Keep in mind that filtering any table removes records available for
subsequent analyses. Rather than manage multiple filtered copies of the
data object, you may want to create a new variable on the relevant table
with NA
values for the records you intend to exclude from
the summary. You can then use the incl_na=FALSE
option to
exclude that line from summary results (of particular value when you
want shares calculated from only reported categories). Here we calculate
mode split percentages for work trips only by adding a variable coded
NA
for all non-work-related trips, then using the
incl_na=FALSE
option to limit statistics to that
category.
library(dplyr)
library(stringr)
# Use a standard variable recode to get simpler trip purpose
hts_data <- hts_bin_dest_purpose(hts_data)

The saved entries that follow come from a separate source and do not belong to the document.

set_option maxHeartbeats 2000000 in
/-- **Entry `(b_3, x_1)`** of the order-`B²` Ward identity (`h` on `b₃ : x₄ → x₃` only, `λ = l` at the corner `x_1` only; the bond does not touch `x_1`): Hessian side `F_{2,2}` only (`W₁λ = W₂λ = 0`: no bond of the word ends at `x₁`); current side `0`.  Collected difference 104 monomials, certificate 81. [folklore] -/
theorem ward22_b3_x1 (hτ : ∀ a b : 𝔸, τ (a * b) = τ (b * a)) :
    (4 : 𝕜) • τ (P22 𝕜 (plaq l 0 h l B₁ B₂ B₃ B₄))
      - (4 : 𝕜) • τ (P22 𝕜 (plaq 0 0 h 0 B₁ B₂ B₃ B₄))
      - (4 : 𝕜) • τ (P22 𝕜 (plaq l 0 0 l B₁ B₂ B₃ B₄)) =
      0 := by
  simp only [four_smul_trace_P22 𝕜 τ hτ, two_smul_twist₂_plaq, two_smul_qtwistAux, wpart_plaq, bpart_plaq, twist_plaq,
    sum_four_signed, two_smul_quad, commSum_four]
  simp only [plaq, ctwistAux_consW, ctwistAux_consB, ctwistAux_nil, twistAux_consW, twistAux_consB, twistAux_nil, wpart_consW,
    wpart_consB, wpart_nil, List.sum_cons, List.sum_nil]
  simp only [← map_add, ← map_sub]
  refine trace_eq_zero_of_eq_csum 𝕜 τ hτ
    [(B₁,
      2 * (B₂ * l * h) + 2 * (B₃ * h * l) + 2 * (h * B₄ * l) + 2 * (h * l * B₂) + 2 * (l * B₄ * h) + 2 * (l * h * B₃) - 2 * (B₁ * h * l) - 2 * (B₂ * h * l) - 2 * (B₃ * l * h) - 2 * (B₄ * l * h) - 2 * (h * l * B₃) - 2 * (h * l * B₄) - 2 * (l * h * B₁) - 2 * (l * h * B₂)),
    (B₂,
      2 * (B₃ * h * l) + 2 * (h * B₄ * l) + 2 * (l * B₄ * h) + 2 * (l * h * B₃) - 2 * (B₂ * h * l) - 2 * (B₃ * l * h) - 2 * (B₄ * l * h) - 2 * (h * l * B₃) - 2 * (h * l * B₄) - 2 * (l * h * B₂)),
    (B₃,
      2 * (B₄ * l * h) + 2 * (h * l * B₄) - 2 * (B₃ * h * l) - 2 * (h * B₄ * l) - 2 * (l * B₄ * h) - 2 * (l * h * B₃)),
    (B₄,
      2 * (B₄ * l * h) + 2 * (l * h * B₄)),
    (h,
      2 * (B₁ * B₂ * l) + 2 * (B₁ * l * B₃) + 2 * (B₁ * l * B₄) + 2 * (B₂ * l * B₃) + 2 * (B₂ * l * B₄) + 2 * (B₃ * B₄ * l) + 2 * (B₃ * l * B₁) + 2 * (B₃ * l * B₂) + 2 * (B₄ * B₄ * l) + 2 * (B₄ * l * B₁) + 2 * (B₄ * l * B₂) + 2 * (l * B₂ * B₁) + 2 * (l * B₄ * B₃) - 2 * (B₁ * B₃ * l) - 2 * (B₁ * B₄ * l) - 2 * (B₁ * l * B₁) - 2 * (B₁ * l * B₂) - 2 * (B₂ * B₃ * l) - 2 * (B₂ * B₄ * l) - 2 * (B₂ * l * B₁) - 2 * (B₂ * l * B₂) - 2 * (B₃ * l * B₃) - 2 * (B₃ * l * B₄) - 2 * (B₄ * l * B₃) - 2 * (l * B₃ * B₁) - 2 * (l * B₃ * B₂) - 2 * (l * B₄ * B₁) - 2 * (l * B₄ * B₂)),
    (l,
      2 * (B₁ * B₃ * h) + 2 * (B₁ * h * B₃) + 4 * (B₁ * h * B₄) + 2 * (B₂ * B₃ * h) + 2 * (B₂ * h * B₃) + 4 * (B₂ * h * B₄) + 2 * (B₃ * h * B₁) + 2 * (B₃ * h * B₂) + 2 * (h * B₂ * B₁) - 2 * (B₁ * B₁ * h) - 2 * (B₁ * B₂ * h) - 2 * (B₁ * h * B₁) - 2 * (B₁ * h * B₂) - 2 * (B₂ * B₂ * h) - 2 * (B₂ * h * B₁) - 2 * (B₂ * h * B₂) - 2 * (B₃ * B₃ * h) - 2 * (B₃ * h * B₃) - 4 * (B₃ * h * B₄) - 2 * (h * B₃ * B₁) - 2 * (h * B₃ * B₂))] ?_
  simp only [csum_cons, csum_nil, br]
  noncomm_ring

set_option maxHeartbeats 2000000 in
/-- **Entry `(b_3, x_2)`** of the order-`B²` Ward identity (`h` on `b₃ : x₄ → x₃` only, `λ = l` at the corner `x_2` only; the bond does not touch `x_2`): Hessian side `F_{2,2}`, `F_{2,1}`, `F_{2,0}`; current side `0`.  Collected difference 40 monomials, certificate 36. [folklore] -/
theorem ward22_b3_x2 (hτ : ∀ a b : 𝔸, τ (a * b) = τ (b * a)) :
    (4 : 𝕜) • τ (P22 𝕜 (plaq (-l) l h 0 B₁ B₂ B₃ B₄))
      - (4 : 𝕜) • τ (P22 𝕜 (plaq 0 0 h 0 B₁ B₂ B₃ B₄))
      - (4 : 𝕜) • τ (P22 𝕜 (plaq (-l) l 0 0 B₁ B₂ B₃ B₄))
      + ((4 : 𝕜) • τ (P21 𝕜 (plaq (l * B₁ - B₁ * l) 0 h 0 B₁ B₂ B₃ B₄))
          - (4 : 𝕜) • τ (P21 𝕜 (plaq 0 0 h 0 B₁ B₂ B₃ B₄))
          - (4 : 𝕜) • τ (P21 𝕜 (plaq (l * B₁ - B₁ * l) 0 0 0 B₁ B₂ B₃ B₄)))
      + ((2 : 𝕜) • τ (quad 𝕜 (wpart (plaq (B₁ * (l * B₁ - B₁ * l) - (l * B₁ - B₁ * l) * B₁) 0 h 0 B₁ B₂ B₃ B₄)))
          - (2 : 𝕜) • τ (quad 𝕜 (wpart (plaq 0 0 h 0 B₁ B₂ B₃ B₄)))
          - (2 : 𝕜) • τ (quad 𝕜 (wpart (plaq (B₁ * (l * B₁ - B₁ * l) - (l * B₁ - B₁ * l) * B₁) 0 0 0 B₁ B₂ B₃ B₄)))) =
      0 := by
  simp only [four_smul_trace_P22 𝕜 τ hτ, four_smul_trace_P21 𝕜 τ hτ, two_smul_trace_quad 𝕜 τ, two_smul_twist₂_plaq,
    two_smul_qtwistAux, wpart_plaq, bpart_plaq, twist_plaq, sum_four_signed, two_smul_quad, commSum_four]
  simp only [plaq, ctwistAux_consW, ctwistAux_consB, ctwistAux_nil, twistAux_consW, twistAux_consB, twistAux_nil, wpart_consW,
    wpart_consB, wpart_nil, List.sum_cons, List.sum_nil]
  simp only [← map_add, ← map_sub]
  refine trace_eq_zero_of_eq_csum 𝕜 τ hτ
    [(B₁,
      4 * (B₁ * l * h) + 2 * (B₃ * h * l) + 4 * (h * B₂ * l) + 4 * (h * l * B₁) + 4 * (l * B₂ * h) + 2 * (l * h * B₃) - 2 * (B₂ * h * l) - 4 * (h * B₃ * l) - 2 * (h * B₄ * l) - 4 * (l * B₃ * h) - 2 * (l * B₄ * h) - 2 * (l * h * B₂)),
    (B₂,
      2 * (B₁ * l * h) + 2 * (h * l * B₁)),
    (B₃,
      -(2 * (B₁ * l * h)) - 2 * (h * l * B₁)),
    (B₄,
      -(2 * (B₁ * l * h)) - 2 * (h * l * B₁)),
    (h,
      4 * (B₁ * l * B₁) + 2 * (B₁ * l * B₂) + 2 * (B₂ * l * B₁) - 2 * (B₁ * l * B₃) - 2 * (B₁ * l * B₄) - 2 * (B₃ * l * B₁) - 2 * (B₄ * l * B₁)),
    (l,
      2 * (B₁ * B₃ * h) + 4 * (B₁ * h * B₁) + 4 * (B₁ * h * B₂) + 4 * (B₂ * h * B₁) + 2 * (h * B₃ * B₁) - 2 * (B₁ * B₂ * h) - 4 * (B₁ * h * B₃) - 2 * (B₁ * h * B₄) - 4 * (B₃ * h * B₁) - 2 * (B₄ * h * B₁) - 2 * (h * B₂ * B₁))] ?_
  simp only [csum_cons, csum_nil, br]
  noncomm_ring

set_option maxHeartbeats 2000000 in
/-- **Entry `(b_3, x_3)`** of the order-`B²` Ward identity (`h` on `b₃ : x₄ → x₃` only, `λ = l` at the corner `x_3` only; `x_3 = b₊`): Hessian side `F_{2,2}`, `F_{2,1}`, `F_{2,0}`; current side `2·F_{1,2}(N₀)` + `2·F_{1,1}(N₁)`.  Collected difference 78 monomials, certificate 55. [folklore] -/
theorem ward22_b3_x3 (hτ : ∀ a b : 𝔸, τ (a * b) = τ (b * a)) :
    (4 : 𝕜) • τ (P22 𝕜 (plaq 0 (-l) (h - l) 0 B₁ B₂ B₃ B₄))
      - (4 : 𝕜) • τ (P22 𝕜 (plaq 0 0 h 0 B₁ B₂ B₃ B₄))
      - (4 : 𝕜) • τ (P22 𝕜 (plaq 0 (-l) (-l) 0 B₁ B₂ B₃ B₄))
      + ((4 : 𝕜) • τ (P21 𝕜 (plaq 0 (l * B₂ - B₂ * l) (h + (l * B₃ - B₃ * l)) 0 B₁ B₂ B₃ B₄))
          - (4 : 𝕜) • τ (P21 𝕜 (plaq 0 0 h 0 B₁ B₂ B₃ B₄))
          - (4 : 𝕜) • τ (P21 𝕜 (plaq 0 (l * B₂ - B₂ * l) (l * B₃ - B₃ * l) 0 B₁ B₂ B₃ B₄)))
      + ((2 : 𝕜) • τ (quad 𝕜 (wpart (plaq 0 (B₂ * (l * B₂ - B₂ * l) - (l * B₂ - B₂ * l) * B₂) (h + (B₃ * (l * B₃ - B₃ * l) - (l * B₃ - B₃ * l) * B₃)) 0 B₁ B₂ B₃ B₄)))
          - (2 : 𝕜) • τ (quad 𝕜 (wpart (plaq 0 0 h 0 B₁ B₂ B₃ B₄)))
          - (2 : 𝕜) • τ (quad 𝕜 (wpart (plaq 0 (B₂ * (l * B₂ - B₂ * l) - (l * B₂ - B₂ * l) * B₂) (B₃ * (l * B₃ - B₃ * l) - (l * B₃ - B₃ * l) * B₃) 0 B₁ B₂ B₃ B₄)))) =
      (2 : 𝕜) • τ (P12 𝕜 (plaq 0 0 (h * l - l * h) 0 B₁ B₂ B₃ B₄)) + (2 : 𝕜) • τ (P11 (plaq 0 0 ((l * B₃ - B₃ * l) * h - h * (l * B₃ - B₃ * l)) 0 B₁ B₂ B₃ B₄)) := by
  simp only [four_smul_trace_P22 𝕜 τ hτ, four_smul_trace_P21 𝕜 τ hτ, two_smul_trace_quad 𝕜 τ, two_smul_trace_P12 𝕜 τ,
    two_smul_trace_P11 𝕜 τ, two_smul_twist₂_plaq, two_smul_qtwistAux, wpart_plaq, bpart_plaq, twist_plaq, sum_four_signed,
    two_smul_quad, commSum_four]
  simp only [plaq, ctwistAux_consW, ctwistAux_consB, ctwistAux_nil, twistAux_consW, twistAux_consB, twistAux_nil, wpart_consW,
    wpart_consB, wpart_nil, List.sum_cons, List.sum_nil]
  simp only [← map_add, ← map_sub]
  refine trace_eq_of_sub_eq_csum 𝕜 τ hτ
    [(B₁,
      B₁ * h * l + 2 * (B₂ * h * l) + 2 * (B₂ * l * h) + 4 * (h * B₃ * l) + 2 * (h * l * B₂) + 4 * (l * B₃ * h) + l * h * B₁ + 2 * (l * h * B₂) - B₁ * l * h - 2 * (B₃ * h * l) - 2 * (B₃ * l * h) - 4 * (h * B₂ * l) - h * l * B₁ - 2 * (h * l * B₃) - 4 * (l * B₂ * h) - 2 * (l * h * B₃)),
    (B₂,
      B₂ * h * l + 3 * (B₂ * l * h) + 3 * (h * l * B₂) + l * h * B₂ - 2 * (B₃ * l * h) - 2 * (h * B₄ * l) - 2 * (h * l * B₃) - 2 * (l * B₄ * h)),
    (B₃,
      3 * (B₃ * l * h) + l * h * B₃ - 2 * (B₂ * l * h) - 2 * (B₃ * h * l) - 2 * (h * l * B₂)),
    (B₄,
      -(2 * (B₂ * l * h)) - 2 * (h * l * B₂)),
    (h,
      2 * (B₁ * B₂ * l) + 2 * (B₁ * l * B₃) + 4 * (B₂ * l * B₂) + 3 * (B₃ * B₃ * l) + 2 * (B₃ * l * B₁) + 2 * (l * B₂ * B₁) - 2 * (B₁ * B₃ * l) - 2 * (B₁ * l * B₂) - 2 * (B₂ * B₃ * l) - 2 * (B₂ * l * B₁) - 2 * (B₂ * l * B₄) - 2 * (B₃ * l * B₃) - 2 * (B₄ * l * B₂) - 2 * (l * B₃ * B₁) - 2 * (l * B₃ * B₂)),
    (l,
      2 * (B₂ * B₃ * h) + 4 * (B₂ * h * B₂) + 4 * (B₃ * h * B₃) + 2 * (h * B₃ * B₂) - 4 * (B₂ * h * B₃) - 2 * (B₂ * h * B₄) - 3 * (B₃ * B₃ * h) - 4 * (B₃ * h * B₂) - 2 * (B₄ * h * B₂))] ?_
  simp only [csum_cons, csum_nil, br]
  noncomm_ring

set_option maxHeartbeats 2000000 in
/-- **Entry `(b_3, x_4)`** of the order-`B²` Ward identity (`h` on `b₃ : x₄ → x₃` only, `λ = l` at the corner `x_4` only; `x_4 = b₋`): Hessian side `F_{2,2}`, `F_{2,1}`, `F_{2,0}`; current side `2·F_{1,2}(N₀)`.  Collected difference 74 monomials, certificate 40. [folklore] -/
theorem ward22_b3_x4 (hτ : ∀ a b : 𝔸, τ (a * b) = τ (b * a)) :
    (4 : 𝕜) • τ (P22 𝕜 (plaq 0 0 (h + l) (-l) B₁ B₂ B₃ B₄))
      - (4 : 𝕜) • τ (P22 𝕜 (plaq 0 0 h 0 B₁ B₂ B₃ B₄))
      - (4 : 𝕜) • τ (P22 𝕜 (plaq 0 0 l (-l) B₁ B₂ B₃ B₄))
      + ((4 : 𝕜) • τ (P21 𝕜 (plaq 0 0 h (l * B₄ - B₄ * l) B₁ B₂ B₃ B₄))
          - (4 : 𝕜) • τ (P21 𝕜 (plaq 0 0 h 0 B₁ B₂ B₃ B₄))
          - (4 : 𝕜) • τ (P21 𝕜 (plaq 0 0 0 (l * B₄ - B₄ * l) B₁ B₂ B₃ B₄)))
      + ((2 : 𝕜) • τ (quad 𝕜 (wpart (plaq 0 0 h (B₄ * (l * B₄ - B₄ * l) - (l * B₄ - B₄ * l) * B₄) B₁ B₂ B₃ B₄)))
          - (2 : 𝕜) • τ (quad 𝕜 (wpart (plaq 0 0 h 0 B₁ B₂ B₃ B₄)))
          - (2 : 𝕜) • τ (quad 𝕜 (wpart (plaq 0 0 0 (B₄ * (l * B₄ - B₄ * l) - (l * B₄ - B₄ * l) * B₄) B₁ B₂ B₃ B₄)))) =
      (2 : 𝕜) • τ (P12 𝕜 (plaq 0 0 (h * l - l * h) 0 B₁ B₂ B₃ B₄)) := by
  simp only [four_smul_trace_P22 𝕜 τ hτ, four_smul_trace_P21 𝕜 τ hτ, two_smul_trace_quad 𝕜 τ, two_smul_trace_P12 𝕜 τ,
    two_smul_twist₂_plaq, two_smul_qtwistAux, wpart_plaq, bpart_plaq, twist_plaq, sum_four_signed, two_smul_quad,
    commSum_four]
  simp only [plaq, ctwistAux_consW, ctwistAux_consB, ctwistAux_nil, twistAux_consW, twistAux_consB, twistAux_nil, wpart_consW,
    wpart_consB, wpart_nil, List.sum_cons, List.sum_nil]
  simp only [← map_add, ← map_sub]
  refine trace_eq_of_sub_eq_csum 𝕜 τ hτ
    [(B₁,
      B₁ * h * l + 2 * (B₂ * h * l) + 2 * (B₃ * l * h) + 2 * (h * l * B₃) + l * h * B₁ + 2 * (l * h * B₂) - B₁ * l * h - 2 * (B₂ * l * h) - 2 * (B₃ * h * l) - h * l * B₁ - 2 * (h * l * B₂) - 2 * (l * h * B₃)),
    (B₂,
      B₂ * h * l + 2 * (B₃ * l * h) + 2 * (h * l * B₃) + l * h * B₂ - B₂ * l * h - 2 * (B₃ * h * l) - h * l * B₂ - 2 * (l * h * B₃)),
    (B₃,
      B₃ * h * l + l * h * B₃ - B₃ * l * h - h * l * B₃),
    (B₄,
      -(2 * (B₄ * l * h)) - 2 * (h * l * B₄)),
    (h,
      2 * (B₁ * l * B₄) + 2 * (B₂ * l * B₄) + 2 * (B₃ * B₄ * l) + 2 * (B₄ * l * B₁) + 2 * (B₄ * l * B₂) + 2 * (l * B₄ * B₃) - 2 * (B₁ * B₄ * l) - 2 * (B₂ * B₄ * l) - 2 * (B₃ * l * B₄) - 2 * (B₄ * l * B₃) - 2 * (B₄ * l * B₄) - 2 * (l * B₄ * B₁) - 2 * (l * B₄ * B₂)),
    (l,
      -(2 * (B₄ * h * B₄)))] ?_
  simp only [csum_cons, csum_nil, br]
  noncomm_ring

# Use dplyr::mutate to add a simplified mode field & work purpose specifier
hts_data$trip <- mutate(
hts_data$trip,
purpose_work = case_when(
dest_purpose_bin4=="Work" ~ "Work",
!is.na(dest_purpose_bin4) ~ NA_character_)
)
# Calculate a categorical summary, i.e. count/share
rs3 <- psrc_hts_stat(hts_data, "trip", c("purpose_work", "mode_class_5"), incl_na=FALSE)
head(dplyr::select(rs3[survey_year==2023],
-c(survey_year, purpose_work)))
#> mode_class_5 count prop prop_moe est est_moe
#> <ord> <int> <num> <num> <num> <num>
#> 1: Drive 3211 0.865739816 0.018028620 1835881.03 125651.228
#> 2: Transit 402 0.029027564 0.007653030 61555.62 16093.543
#> 3: Walk 728 0.079432698 0.013730924 168444.35 29070.846
#> 4: Bike 153 0.008963787 0.002837518 19008.54 5922.878
#> 5: Other 118 0.016836136 0.008717198 35702.58 18613.062
Note: travelSurveyTools summary functions require additional preparatory steps that psrc.travelsurvey handles for you, for simplicity. To use native travelSurveyTools summary functions, you’ll need to handle these extra steps yourself, since travelSurveyTools does not have a dependency on the psrc.travelsurvey package.